Learning Resources for Students

  1. 1.

    Bardzell, S. (2010) ‘Feminist HCI: Taking Stock and Outlining an Agenda for Design’, Proceedings of the SIGCHI Conference on Human Factors in Computing Systems. New York, NY, USA, Association for Computing Machinery, pp. 1301–1310.

    Bardzell introduces feminist theory and explores its meaning for interaction design. The paper contains examples from industrial design, architecture, and game design.

  2. 2.

    Irani, L., Vertesi, J., Dourish, P., Philip, K. and Grinter, R. E. (2010) ‘Postcolonial computing’, Proceedings of the SIGCHI Conference on Human Factors in Computing Systems. New York, NY, USA, ACM, pp. 1311–1320.

    This paper brings together human-computer interaction, science and technology studies, and postcolonial thinking to address theory and design issues in so-called designing for development debates in global contexts.

  3. 3.

    Spiel, K. (2021) ‘“Why Are They All Obsessed with Gender?”— (Non)Binary Navigations through Technological Infrastructures,’ Designing Interactive Systems Conference 2021. New York, NY, USA, Association for Computing Machinery, pp. 478–494.

    Excellent study on how gender is encoded in technological infrastructures. The paper explains gender theory and the co-construction of gender, interaction technology, and infrastructures.

  4. 4.

    Draude, C., Klumbyte, G., Lücking, P. and Treusch, P. (2020) ‘Situated algorithms: a sociotechnical systemic approach to bias’, Online Information Review, vol. 44, no. 2, pp. 325–342.

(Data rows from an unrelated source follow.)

/-
Copyright (c) 2026 the pub-hodgecm-mathlib formalisation cell (harness21).  Prover seat hodgecm-mathlib-K2E4-p14 (g8), Track B ∕ K2-LIT, h413 = `stmt-HodgeConjecture-24833`,
line `K2_E1_TraceFormulaBeta`, campaign «EIS-R7-BL-SPH-3», «CLOSER₃ EXPORTS» FILE X2₃ (dealer K2E1-plan (g6) deals (60)(94)(98)(101)): THE `N = 3` PRINT of K2E1-p13 (g0)'s X2 core
★∕📤 p859664 `K2E1SphericalEisensteinMeromorphicExportsU2Global.sphericalEisenstein_meromorphic_exports_core_cm_two` — the global Bernstein–Lapid export head of `U(2,1)_{L∕L⁺}`
(core: (E1), (E3), (E4), (E5)), over ★ X1₃ `exists_ball_package_cm_three` (this seat, p859610), ★ brick 2 `cnstN_iota_toHX_eisensteinSeriesU_eq_cm_three` (this seat, p859632), K2E1-p13's
rank-generic ★ X2a `meromorphicOn_coeff_of_system` ∕ `continuous_integral_mul_lift` (p859621) and the `σ₀`-edition ★ `exists_global_pole_set_of_lt 2` (K2E1-p08, ED. 2).
-/
import Summits.HodgeConjecture.HodgeConjecture.Theorems.K2E1SphericalEisensteinMeromorphicExportsU3          -- ★ X1₃ p859610 (this seat): `exists_ball_package_cm_three`; brings ★ closer₃ and the whole `N = 3` kit
import Summits.HodgeConjecture.HodgeConjecture.Theorems.K2E1SphericalEisensteinConstantTermCoefficientCMThree -- ★ brick 2 p859632 (this seat): `cnstN_iota_toHX_eisensteinSeriesU_eq_cm_three` (S2₃ identified); brings ★ (Ξ₂)₃ `borelConstantTerm_sphericalEisenstein_cm_three`
import Summits.HodgeConjecture.HodgeConjecture.Theorems.K2E1SphericalEisensteinCoefficientCMTwo              -- ★ X2a p859621 (K2E1-p13): RANK-GENERIC `meromorphicOn_coeff_of_system`, `continuous_integral_mul_lift` (imported, not retyped)
import Summits.HodgeConjecture.HodgeConjecture.Theorems.K2E1BLMeromorphicFamilyByproductsU                     -- ★ (K2E1-p08) ED. 2: `exists_global_pole_set_of_lt (σ₀) (n₀)` (NF gluing with a common pole set, Godement half-plane `{σ₀ < re}`, balls `n ≥ n₀`)
import Summits.HodgeConjecture.HodgeConjecture.Theorems.K2E1SphericalConstantTermContinuationU3                 -- ★ p859428 (this seat, g7): `differentiableOn_intertwiningScalar_cm_three` (`∫ H(ι(w₀)v)^z dν` holomorphic on `{2 < Re}`)
import Summits.HodgeConjecture.HodgeConjecture.Theorems.K2E1SphericalHeckeEigenSectionU2                      -- ★ (a): `differentiable_integral_mul_borelHeight_cpow` (`ĥ` entire, rank `N`)
import HarnessLib

/-!
# «CLOSER₃ EXPORTS», FILE X2₃ — `K2E1SphericalEisensteinMeromorphicExportsU3Global`: the global Bernstein–Lapid export head of `U(2,1)_{L∕L⁺}` (core: (E1), (E3), (E4), (E5)) — the `N = 3` print

Track B ∕ K2-LIT, crux h413 = `stmt-HodgeConjecture-24833`, route of record `HCCMUnconditional`; cell `hodgecm-mathlib`, squad K2, ENGINE E1.  THEOREMS ONLY (no `def`, no `instance`,
no `notation`, no `sorry`; default heartbeats); lane `--supports stmt-HodgeConjecture-24833 --as helper` (count-neutral).
WHAT.  The statement and proof of K2E1-p13 (g0)'s X2 core `sphericalEisenstein_meromorphic_exports_core_cm_two` LINE FOR LINE with the `U(2,1)` numerology: Godement half-plane
`{2 < Re z}`, second exponent `H^{2−z}`, the `(σ₀, ρ₀) = (2, 2)` editions (★ `exists_global_pole_set_of_lt 2 zero_le_two (n₀ := 1)`; the pole set lies in `{Re ≤ 2}`), no trace-zero
datum, the `N = 3` kit by name (★ (b1)₃ `eisensteinSeriesU_flatSectionU_memHX_cm_three`, ★ `map_conj_toAdelic_eq_self_three`, ★ regularity `…_cm_three`, ★ (Ξ₂)₃
`borelConstantTerm_sphericalEisenstein_cm_three`, ★ `differentiableOn_intertwiningScalar_cm_three`, ★ brick 2 `cnstN_iota_toHX_eisensteinSeriesU_eq_cm_three`), and ONE indexing change
forced by the `N = 3` ball package ★ X1₃ `exists_ball_package_cm_three (n) (hn : 0 < n)` (the ball `n = 0` does not meet `{2 < Re}`, ★ `hunq_cm_three`): **the per-ball index `n : ℕ` of
this head names the ball `D_{n+1} = ball 0 ((n+1)+2)` of weight `k = (n+1)+4`** — the exposed families `I η h a κ T U vX cc` at index `n` are ★ X1₃'s objects at `n + 1` VERBATIM (types
`HX … (n + 1 + 4) μ`, `Metric.ball (0 : ℂ) (↑(n + 1) + 2)`), so a consumer working on the ball `m ≥ 1` (e.g. ★∕📤 K2E1-p11's `exists_truncatedFamily_cm_three (m) …`) instantiates `n := m − 1`
and reads the clauses at `m = n + 1` literally; the gluing lemma's ball-indexed holomorphy sets are `n ↦ U (n − 1)`, whence the off-`P` clause
`z ∉ P → 2 < Re z ∨ (z ∈ U (max 1 ⌈‖z‖⌉₊ − 1) ∧ z ∈ U (max 1 (⌈‖z‖⌉₊ + 1) − 1))`.
From FILE X1₃ (taken at `φ₀` AND at `1`) and ONE call of ★ `exists_global_pole_set_of_lt 2` over the index type `Option G(𝔸)` (`some g ↦` the scalar piece `Ec_g` of the ball;
`none ↦` the ball's `φ₀ = 1` coefficient patched to `c` on the Godement half-plane), with the per-ball holomorphy sets `U n ∩ U₁ n`, we obtain a family `Ec : ℂ → G(𝔸) → ℂ`, a coefficient
`c̃ : ℂ → ℂ` and ONE COMMON pole set `P` (closed, co-discrete, inside `{Re ≤ 2}`) with: `Ec(·)(g)` and `c̃` NORMAL-FORM MEROMORPHIC on `ℂ` and ANALYTIC off `P` ((E1)); `Ec z = E(φ₀H^z)`
and `c̃ z = c(z) = ν(𝓕)⁻¹∫_{N(𝔸)}H(ι(w₀)v)^z dν` for `2 < Re z`, with the constant-term link `E_B(Ec z)(g) = φ₀(H(g)^z + c̃(z)H(g)^{2−z})` there ((E3), ★ (Ξ₂)₃ identified); `g ↦ Ec z g`
CONTINUOUS for every `z ∉ P` ((E4)); and, ball by ball, FILE X1₃'s whole package TOGETHER WITH (E5) the POINTWISE representation `Ec z g = ĥ_j(z)⁻¹·∫ h_j(y)·vX(z)[(g y)⁻¹] dν_G(y)` at
every `z ∈ U n ∖ P` with `ĥ_j(z) ≠ 0` (NF-germ equality at `z`: the glued function is analytic at `z ∉ P`, the right side is `ĥ_j⁻¹·Λ_{g,j}∘vX` for the ★ P3-D functional, continuous at
`z`; limits along `𝓝[≠] z` agree).  The identification `cc₁ = c` on `U₁ n ∩ {2 < Re}` is ★ brick 2 (S2₃ identified) against X1₃'s `α`-system (`α₂(z) ≠ 0`); the meromorphy of `cc₁` on
the ball is ★ X2a §1 (rank-generic).  The locally uniform bound (E2) follows K2E1-p13's X2b on its head (its ₃ print on this head).  (E3′) is NOT claimed here.
* §1 HEAD **`sphericalEisenstein_meromorphic_exports_core_cm_three`**.
HONEST LABEL: HC_CM is proved only modulo the 7 printed citations (2 remaining named inputs: hLiu418 = `stmt-HodgeConjecture-24832`, h413 = `stmt-HodgeConjecture-24833`) until rung 0
closes; this file asserts no named fact, closes no socket; count-neutral; letter-free (structural measure data only, as the closer).
[cite: BernsteinLapid2019, Thm 2.3, §2.1, §2.4 and §4 Claims 1–5 (pp. 9–10)] [cite: MoeglinWaldspurger1995, II.1.7, IV.1.8–IV.1.10] [cite: Langlands1976, §7]

## References
* [BernsteinLapid2019] J. Bernstein, E. Lapid, *On the meromorphic continuation of Eisenstein series*, J. AMS 37 (2024), Thm 2.3, §2, §4.
* [MoeglinWaldspurger1995] C. Mœglin, J.-L. Waldspurger, *Spectral decomposition and Eisenstein series* (1995), II.1.7, IV.1.8–IV.1.10.
* [Langlands1976] R. P. Langlands, *On the Functional Equations Satisfied by Eisenstein Series*, LNM 544 (1976), §7.
-/

set_option autoImplicit false
set_option linter.dupNamespace false  -- the mandated namespace repeats the summit's segment (`HodgeConjecture.HodgeConjecture`)

noncomputable section

open MeasureTheory Filter Topology Set NumberField
open scoped NNReal ENNReal Classical ComplexConjugate
open Literature.MeasureTheory.Group Literature.NumberTheory Literature.NumberTheory.Automorphic Literature.NumberTheory.Automorphic.UnitaryGroup AdelicGroupData
open Summit.HodgeConjecture.HodgeConjecture.Cruxes.H413.K2E1BorelEisensteinU
open Summit.HodgeConjecture.HodgeConjecture.Cruxes.H413.K2E1BLBorelSpacesU2Defs
open Summit.HodgeConjecture.HodgeConjecture.Cruxes.H413.K2E1BLBorelOperatorsU2Defs
open Summit.HodgeConjecture.HodgeConjecture.Cruxes.H413.K2E1BLIotaClosedEmbeddingU3 (isFiniteMeasure_weightedTruncMeasure_cm_three)
open Summit.HodgeConjecture.HodgeConjecture.Cruxes.H413.K2E1SphericalEisensteinMeromorphicSuppliersU3 (measure_setOf_lt_ne_top_cm_three)
open Summit.HodgeConjecture.HodgeConjecture.Cruxes.H413.K2E1BLEisensteinMemHXCMThree (eisensteinSeriesU_flatSectionU_memHX_cm_three)
open Summit.HodgeConjecture.HodgeConjecture.Cruxes.H413.K2E1BLFibreAverageInvarianceU (integral_zFun_borelConstantTerm_eq_of_unfolding)
open Summit.HodgeConjecture.HodgeConjecture.Cruxes.H413.K2E1IntertwinedSectionInvariance (map_conj_toAdelic_eq_self_three)
open Summit.HodgeConjecture.HodgeConjecture.Cruxes.H413.K2E1BLEvaluationFunctionalU2 (exists_evalCLM)
open Summit.HodgeConjecture.HodgeConjecture.Cruxes.H413.K2E1BLLiftIntegrabilityU (quotFun_lift lift_quotientSubgroup_mul)
open Summit.HodgeConjecture.HodgeConjecture.Cruxes.H413.K2E1BLHeightPowerHolomorphicU2 (differentiableOn_HN_of_ae_eq_cpow differentiableOn_HN_of_ae_eq_cpow_self)
open Summit.HodgeConjecture.HodgeConjecture.Cruxes.H413.K2E1BLMeromorphicFamilyByproductsU (exists_global_pole_set_of_lt)
open Summit.HodgeConjecture.HodgeConjecture.Cruxes.H413.K2E1BorelEisensteinRegularCMThree (differentiableOn_eisensteinSeriesU_flatSectionU_cm_three continuous_eisensteinSeriesU_flatSectionU_cm_three)
open Summit.HodgeConjecture.HodgeConjecture.Cruxes.H413.K2E1SphericalConstantTermContinuationU3 (differentiableOn_intertwiningScalar_cm_three)
open Summit.HodgeConjecture.HodgeConjecture.Cruxes.H413.K2E1SphericalHeckeEigenSectionU2 (differentiable_integral_mul_borelHeight_cpow)
open Summit.HodgeConjecture.HodgeConjecture.Cruxes.H413.K2E1SphericalEisensteinContinuationU3Final (borelConstantTerm_sphericalEisenstein_cm_three)
open Summit.HodgeConjecture.HodgeConjecture.Cruxes.H413.K2E1SphericalEisensteinMeromorphicExportsU3 (exists_ball_package_cm_three)
open Summit.HodgeConjecture.HodgeConjecture.Cruxes.H413.K2E1SphericalEisensteinCoefficientCMTwo (meromorphicOn_coeff_of_system continuous_integral_mul_lift)
open Summit.HodgeConjecture.HodgeConjecture.Cruxes.H413.K2E1SphericalEisensteinConstantTermCoefficientCMThree (cnstN_iota_toHX_eisensteinSeriesU_eq_cm_three)

namespace Summit.HodgeConjecture.HodgeConjecture.Cruxes.H413.K2E1SphericalEisensteinMeromorphicExportsU3Global

variable (L : Type) [Field L] [NumberField L] [IsCMField L]
  [MeasurableSpace (quasiSplit (↥(maximalRealSubfield L)) L (IsCMField.complexConj L) 3).Adelic] [BorelSpace (quasiSplit (↥(maximalRealSubfield L)) L (IsCMField.complexConj L) 3).Adelic]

    This paper provides a deeper insight into the relation of algorithms, social bias, and sociotechnical systems design. It accounts for social inequalities in systems design through a proposed methodology.

  5. 5.

    Draude, C., Hornung, G. and Klumbytė, G. (2022) ‘Mapping Data Justice as a Multidimensional Concept Through Feminist and Legal Perspectives’, in Hepp, A., Jarke, J. and Kramp, L. (eds) New Perspectives in Critical Data Studies, Cham, Springer International Publishing, pp. 187–216.

    This interdisciplinary paper interrogates data justice through the lenses of feminist and legal studies to reconfigure data justice as a multidimensional, interdisciplinary practice in IT design.

  6. 6.

    Draude, C. and Maaß, S. (2018) ‘Making IT work: Integrating Gender Research in Computing Through a Process Model’, Conference, Gender & IT: Proceedings: 14.-15.05.2018, Heilbronn. Heilbronn, Germany, 5/14/2018–5/15/2018. New York, New York, The Association for Computing Machinery, Inc, pp. 43–50. Website: www.gerd-model.com

    The GERD model is a process model that allows to work with intersectional gender knowledge in IT systems design, development, and research.